Following that you want to reduce anything that is taking a toll on your body. Toxins in your environment (cleaning products, perfumes, scented candles, room sprays, all these need to be replaced with more natural options). The reasoning behind this is that your body is already fighting. If you have fibromyalgia your body is fighting to regain its health every single moment of every single day so anything you can do to reduce the strain it is under is a good thing.
I will cover a few more different approaches in further posts but in terms of drug free pain management options that you can try here is another list:
TENS (tens machines are now available in chemists and send little electrical currents through your body distracting it from pain).
Heat packs (wheat, hot water bottles, deep heat instant patches)
Lotions/creams (things like deep heat or pain away are great)
Essential oils (lavender for stress, eucalyptus and menthol for pain)
Magnesium supplements (there is one called fibroplex - talk to your naturopath)

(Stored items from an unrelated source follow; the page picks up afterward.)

import Literature.Computability.Complexity.CircuitClasses
import Literature.Computability.Complexity.PromiseMA
import HarnessLib

/-!
# Circuit size for promise problems (`pr-SIZE(s)`) and Santhanam's `pr-MA ⊄ SIZE(n^k)`

Literature / complexity classes, companion of `CircuitClasses.lean` (`SIZE s`, circuit families over `B₂`),
`Promise.lean` (`promiseLift`) and `PromiseMA.lean` (`PromiseMA'`).

Santhanam (SIAM J. Comput. 39 (2009), §2; author's version p. 4): "A promise problem is a pair `(Y, N)` … We say that
`(Y, N)` belongs to a class … if there is a machine … accepting on inputs in `Y` and rejecting on inputs in
`N`" — for the non-uniform measure `SIZE(s)` ("for each `n`, `fₙ` has Boolean circuits of size at most
`s(n)`") this is: some circuit family of size `≤ s(n)` outputs `1` on `Y ∩ {0,1}ⁿ` and `0` on `N ∩ {0,1}ⁿ`,
nothing being required off the promise. His Theorem 14: "For each `k > 0`, `Promise-MA ⊄ SIZE(nᵏ)`"
(Lemma 13 + Theorem 1; it strengthens Kannan's `Σ₂` and Vinodchandran's `PP` bounds, and is the reason
the LANGUAGE question `MA ⊄ SIZE(nᵏ)` — open — is a question about semantic classes).

* `CircuitFamily.DecidesPromise C Q` — `C` outputs `true` on `Q.yes` and `false` on `Q.no`;
* `PromiseSIZE s` — promise problems decided on their promise by a `B₂`-family of size `≤ s n` at every `n`
  (same size convention as the tree's `SIZE`);
* `decidesPromise_ofLanguage_iff`, `ofLanguage_mem_PromiseSIZE_iff` — on languages it is `SIZE`;
* `promiseLift_SIZE_subset_PromiseSIZE` — a problem solved by a language of `SIZE s` is in `pr-SIZE(s)`;
  hence `exists_not_mem_SIZE_of_promiseLift`: a problem outside `⋃ᵢ pr-SIZE(sᵢ)` that is solved by a
  language of `C` yields a language of `C` outside `⋃ᵢ SIZE(sᵢ)` (how promise lower bounds become language
  lower bounds once promise problems have solutions — Santhanam §2 (author's version p. 4), "for a syntactic complexity
  measure, a circuit lower bound for a promise problem implies the same lower bound for a language");
* `SIZE_eq_empty_of_apply_zero`, `PromiseSIZE_eq_empty_of_apply_zero` — the vacuity caveat behind the
  robust reading below: in the tree's encoding a circuit on `Fin 0` has at least one gate (its output wire
  must be a gate, `Circuit.one_le_size_of_isEmpty`), so every bound with `s 0 = 0` — in particular the literal
  `n ↦ nᵏ`, `k ≥ 1` — gives `SIZE s = ∅ = pr-SIZE(s)`, and "`𝒞 ⊄ SIZE(nᵏ)`" would be vacuous;
* `santhanam_promiseMA_not_fixedPolySize` — the NAMED FACT (unproved here) `∀ k, ∃ Q ∈ pr-MA,
  Q ∉ ⋃_c pr-SIZE(c·nᵏ + c)`.

On the reading of Theorem 14. The tree's `SIZE s` bounds the size at EVERY length `n` (Arora–Barak
Def. 6.2/6.5), as does Santhanam's; under this convention the literal class `SIZE(nᵏ)` excludes languages for
trivial small-length reasons (a finite language whose one hard slice needs `> nᵏ` gates), so — exactly as the
tree's Kannan theorem `Kannan.exists_mem_SigmaP_four_not_mem_SIZE : ∀ k, ∃ L ∈ Σ₄, L ∉ ⋃_c SIZE(c·nᵏ + c)` does —
we state the ROBUST form `⊄ SIZE(O(nᵏ))`, which is what the proof gives (Theorem 1's padded language is hard on
an infinite sequence of lengths — proof of Thm. 1, author's version p. 8: "there is an infinite sequence of input lengths `I` …"; apply the
printed theorem with `k + 1`) and how the result is used downstream (Dixon–Pavan–Vander Woude–Vinodchandran
2022, §2: "PromiseMA does not have fixed polynomial-size circuits"; Thm. 5.2: "`O(nᵏ)`-size").

Everything except the named fact is proved. Mathlib has no circuit classes; nothing duplicates the tree
(searched `PromiseSIZE`, `DecidesPromise`, `Santhanam2009, Thm. 14`, `MA ⊆ SIZE`: none).

## References

* R. Santhanam, *Circuit lower bounds for Merlin–Arthur classes*, SIAM J. Comput. 39(3) (2009) 1038–1061,
  §2 (promise problems in a class; `SIZE(s)`; author's version p. 4), Lemma 13 and Theorem 14 (author's version p. 8) [Santhanam2009].
* S. Arora, B. Barak, *Computational Complexity*, CUP 2009, Def. 6.2 and 6.5 (`SIZE`) [AroraBarak2009].
* P. Dixon, A. Pavan, J. Vander Woude, N. V. Vinodchandran, *Pseudodeterminism: promises and lowerbounds*,
  STOC 2022, §2 and Thm. 5.2 (use of Santhanam's bound in the form `O(nᵏ)`) [DixonPavanVanderWoudeVinodchandran2022].
* O. Goldreich, *On promise problems: a survey*, LNCS 3895 (2006), Def. 1.2 [Goldreich2006].
-/

noncomputable section

namespace Literature.Computability.Complexity

open _root_.Computability

/-! ### Circuit families on promise problems -/

/-- The circuit family `C` **decides the promise problem** `Q`: `C |x|` outputs `true` on every `x ∈ Q.yes`
and `false` on every `x ∈ Q.no` (nothing is required off the promise). [cite: Santhanam2009, §2 (promise problems in a class)] -/
def CircuitFamily.DecidesPromise (C : CircuitFamily) (Q : PromiseProblem) : Prop :=
  (∀ x ∈ Q.yes, (C x.length).eval x.get = true) ∧ (∀ x ∈ Q.no, (C x.length).eval x.get = false)

/-- **`pr-SIZE(s)`**: promise problems decided on their promise by a family of `B₂`-circuits `(Cₙ)` with
`|Cₙ| ≤ s n` for every `n` (the promise version of the tree's `SIZE s`). [cite: Santhanam2009, §2 (`SIZE(s)` and promise classes)] -/
def PromiseSIZE (s : ℕ → ℕ) : Set PromiseProblem :=
  {Q | ∃ C : CircuitFamily, (∀ n, (C n).IsOver B2 ∧ (C n).size ≤ s n) ∧ C.DecidesPromise Q}

/-- Unfolding lemma for `PromiseSIZE`. [cite: Santhanam2009, §2] -/
theorem mem_PromiseSIZE_iff {s : ℕ → ℕ} {Q : PromiseProblem} :
    Q ∈ PromiseSIZE s ↔ ∃ C : CircuitFamily, (∀ n, (C n).IsOver B2 ∧ (C n).size ≤ s n) ∧ C.DecidesPromise Q :=
  Iff.rfl

/-- `PromiseSIZE` is monotone in the size bound. [cite: AroraBarak2009, Def. 6.5] -/
theorem PromiseSIZE_mono {s t : ℕ → ℕ} (h : ∀ n, s n ≤ t n) : PromiseSIZE s ⊆ PromiseSIZE t := by
  rintro Q ⟨C, hC, hdec⟩
  exact ⟨C, fun n => ⟨(hC n).1, (hC n).2.trans (h n)⟩, hdec⟩

/-- `PromiseSIZE` is antitone in the promise: shrinking `yes`/`no` keeps the deciding family.
[cite: Goldreich2006, Def. 1.2] -/
theorem mem_PromiseSIZE_of_le {s : ℕ → ℕ} {Q Q' : PromiseProblem} (hy : Q'.yes ≤ Q.yes) (hn : Q'.no ≤ Q.no)
    (hQ : Q ∈ PromiseSIZE s) : Q' ∈ PromiseSIZE s := by
  obtain ⟨C, hC, hdy, hdn⟩ := hQ
  exact ⟨C, hC, fun x hx => hdy x (hy hx), fun x hx => hdn x (hn hx)⟩

/-- On a language (trivial promise) deciding the promise problem is deciding the language.
[cite: AroraBarak2009, Def. 6.2] -/
theorem decidesPromise_ofLanguage_iff {C : CircuitFamily} {L : Language Bool} :
    C.DecidesPromise (PromiseProblem.ofLanguage L) ↔ C.Decides L := by
  constructor
  · rintro ⟨hy, hn⟩ x
    by_cases hx : x ∈ L
    · rw [hy x hx]
      exact ((Set.mem_iff_boolIndicator _ _).1 hx).symm
    · rw [hn x hx]
      exact ((Set.notMem_iff_boolIndicator _ _).1 hx).symm
  · intro h
    refine ⟨fun x hx => ?_, fun x hx => ?_⟩
    · rw [h x]
      exact (Set.mem_iff_boolIndicator _ _).1 hx
    · rw [h x]
      exact (Set.notMem_iff_boolIndicator _ _).1 hx

/-- **On languages `pr-SIZE` is `SIZE`**: `ofLanguage L ∈ PromiseSIZE s ↔ L ∈ SIZE s`. [cite: AroraBarak2009, Def. 6.2 and Def. 6.5] -/
theorem ofLanguage_mem_PromiseSIZE_iff {s : ℕ → ℕ} {L : Language Bool} :
    PromiseProblem.ofLanguage L ∈ PromiseSIZE s ↔ L ∈ SIZE s := by
  simp only [PromiseSIZE, SIZE, Set.mem_setOf_eq, decidesPromise_ofLanguage_iff]

/-- **A solution in `SIZE s` decides the promise problem**: `promiseLift (SIZE s) ⊆ PromiseSIZE s` (the family
deciding the separating language is correct on the promise). [cite: Santhanam2009, §2 ("a circuit lower bound for a promise problem implies the same lower bound for a language")] -/
theorem promiseLift_SIZE_subset_PromiseSIZE (s : ℕ → ℕ) : promiseLift (SIZE s) ⊆ PromiseSIZE s := by
  rintro Q ⟨L, ⟨C, hC, hdec⟩, hy, hn⟩
  refine ⟨C, hC, fun x hx => ?_, fun x hx => ?_⟩
  · rw [hdec x]
    exact (Set.mem_iff_boolIndicator _ _).1 (hy hx)
  · rw [hdec x]
    exact (Set.notMem_iff_boolIndicator _ _).1 (hn hx)

/-- **Promise lower bounds become language lower bounds once problems have solutions**: if `Q` is solved by
a language of `C` but lies outside `⋃ᵢ pr-SIZE(sᵢ)`, then some language of `C` lies outside `⋃ᵢ SIZE(sᵢ)`.
[cite: Santhanam2009, §2 and Lemma 13] -/
theorem exists_not_mem_SIZE_of_promiseLift {ι : Type*} {s : ι → ℕ → ℕ} {C : Set (Language Bool)}
    {Q : PromiseProblem} (hQ : Q ∈ promiseLift C) (hn : Q ∉ ⋃ i, PromiseSIZE (s i)) :
    ∃ L ∈ C, L ∉ ⋃ i, SIZE (s i) := by
  obtain ⟨L, hL, hy, hno⟩ := hQ
  refine ⟨L, hL, fun hmem => hn ?_⟩
  obtain ⟨i, hi⟩ := Set.mem_iUnion.1 hmem
  exact Set.mem_iUnion.2 ⟨i, promiseLift_SIZE_subset_PromiseSIZE _ ⟨L, hi, hy, hno⟩⟩

/-- The class form: `𝒞 ⊆ promiseLift C` and `𝒞 ⊄ ⋃ᵢ pr-SIZE(sᵢ)` give `C ⊄ ⋃ᵢ SIZE(sᵢ)`.
[cite: Santhanam2009, Lemma 13] -/
theorem not_subset_SIZE_of_subset_promiseLift {ι : Type*} {s : ι → ℕ → ℕ} {𝒞 : Set PromiseProblem}
    {C : Set (Language Bool)} (h : 𝒞 ⊆ promiseLift C) (hn : ¬ 𝒞 ⊆ ⋃ i, PromiseSIZE (s i)) :
    ∃ L ∈ C, L ∉ ⋃ i, SIZE (s i) := by
  obtain ⟨Q, hQ, hQn⟩ := Set.not_subset.1 hn
  exact exists_not_mem_SIZE_of_promiseLift (h hQ) hQn

/-! ### The vacuity caveat at length `0` -/

/-- In the tree's encoding **a circuit without input variables has at least one gate**: its output wire
cannot be an input (`ι` empty), so it is a gate `m < |gates|`. [folklore] -/
theorem Circuit.one_le_size_of_isEmpty {ι : Type*} [IsEmpty ι] (C : Circuit ι) : 1 ≤ C.size := by
  rcases h : C.output with i | m
  · exact isEmptyElim i
  · have := C.wf_output m h
    unfold Circuit.size
    omega

/-- **`SIZE s = ∅` whenever `s 0 = 0`** (e.g. the literal `s n = nᵏ`, `k ≥ 1`): no family meets the bound at
length `0`. This is why fixed-polynomial lower bounds are stated against `⋃_c SIZE(c·nᵏ + c)` in the tree
(`Kannan.exists_mem_SigmaP_four_not_mem_SIZE`, `santhanam_promiseMA_not_fixedPolySize`). [folklore] -/
theorem SIZE_eq_empty_of_apply_zero {s : ℕ → ℕ} (hs : s 0 = 0) : SIZE s = ∅ := by
  ext L
  simp only [Set.mem_empty_iff_false, iff_false]
  rintro ⟨C, hC, -⟩
  have h1 := Circuit.one_le_size_of_isEmpty (C 0)
  have h2 := (hC 0).2
  omega

/-- The literal class `SIZE(nᵏ)`, `k ≥ 1`, is empty in the tree's encoding. [folklore] -/
theorem SIZE_pow_eq_empty {k : ℕ} (hk : 1 ≤ k) : SIZE (fun n => n ^ k) = ∅ :=
  SIZE_eq_empty_of_apply_zero (by simp; omega)

/-- **`pr-SIZE(s) = ∅` whenever `s 0 = 0`**, for the same reason (the family must exist at every length,
whatever the promise). [folklore] -/
theorem PromiseSIZE_eq_empty_of_apply_zero {s : ℕ → ℕ} (hs : s 0 = 0) : PromiseSIZE s = ∅ := by
  ext Q
  simp only [Set.mem_empty_iff_false, iff_false]
  rintro ⟨C, hC, -⟩
  have h1 := Circuit.one_le_size_of_isEmpty (C 0)
  have h2 := (hC 0).2
  omega

/-! ### Santhanam's theorem (named fact) -/

/-- **Santhanam 2009, Theorem 14 (named fact, not proved here): `pr-MA` does not have fixed-polynomial-size
circuits** — for every `k` some promise problem of `pr-MA` is decided on its promise by no circuit family of
size `O(nᵏ)`: `∀ k, ∃ Q ∈ PromiseMA', Q ∉ ⋃_c PromiseSIZE (c·nᵏ + c)`. Printed form: "For each `k > 0`,
`Promise-MA ⊄ SIZE(nᵏ)`"; stated here in the robust `O(nᵏ)` reading that the proof yields (hardness on an
infinite sequence of lengths) and in which it is applied (DPVwV 2022, §2 and Thm. 5.2), matching the tree's
`Kannan.exists_mem_SigmaP_four_not_mem_SIZE`. Via `pr-MA ⊆ Σ₂ᵖ, PP, pr-S₂ᵖ, pr-AM` it subsumes the bounds of
Kannan, Vinodchandran and Cai for those classes. [cite: Santhanam2009, Thm. 14 (with Lemma 13 and Thm. 1)] -/
def santhanam_promiseMA_not_fixedPolySize : Prop :=
  ∀ k : ℕ, ∃ Q ∈ PromiseMA', Q ∉ ⋃ c : ℕ, PromiseSIZE (fun n => c * n ^ k + c)

/-- Class form of the named fact: `∀ k, pr-MA ⊄ ⋃_c pr-SIZE(c·nᵏ + c)`. [cite: Santhanam2009, Thm. 14] -/
theorem not_PromiseMA'_subset_PromiseSIZE_of_santhanam (h : santhanam_promiseMA_not_fixedPolySize) (k : ℕ) :
    ¬ PromiseMA' ⊆ ⋃ c : ℕ, PromiseSIZE (fun n => c * n ^ k + c) := by
  obtain ⟨Q, hQ, hQn⟩ := h k
  exact fun hsub => hQn (hsub hQ)

/-- **How the fact is used** (Santhanam §2 / DPVwV Thm. 5.1): if every `pr-MA` problem is solved by a
language of `C`, then `C` has, for every `k`, a language outside `SIZE(O(nᵏ))`. [cite: Santhanam2009, Thm. 14 and §2] -/
theorem exists_not_mem_SIZE_of_PromiseMA'_subset_promiseLift (h : santhanam_promiseMA_not_fixedPolySize)
    {C : Set (Language Bool)} (hC : PromiseMA' ⊆ promiseLift C) (k : ℕ) :
    ∃ L ∈ C, L ∉ ⋃ c : ℕ, SIZE (fun n => c * n ^ k + c) :=
  not_subset_SIZE_of_subset_promiseLift hC (not_PromiseMA'_subset_PromiseSIZE_of_santhanam h k)

end Literature.Computability.Complexity

end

Hypnosis (I use an app called pain relief hypnosis, available on the app store it’s great).
Epsom salt & Magnesium Chloride flakes for the bath
Wool doonas (having a heavy wool doona can help with pain management).
Thermal clothing (keeping my legs warm helps me a LOT)
Buteyko Breathing (a breathing technique that helps with stress and pain management)
These are just a few of the ones that I have tried. My advice is to go through a list like this when your pain is minimal and see where you can find alternative to using pain killers. This way you are way more likely to get relief when the pain is really bad.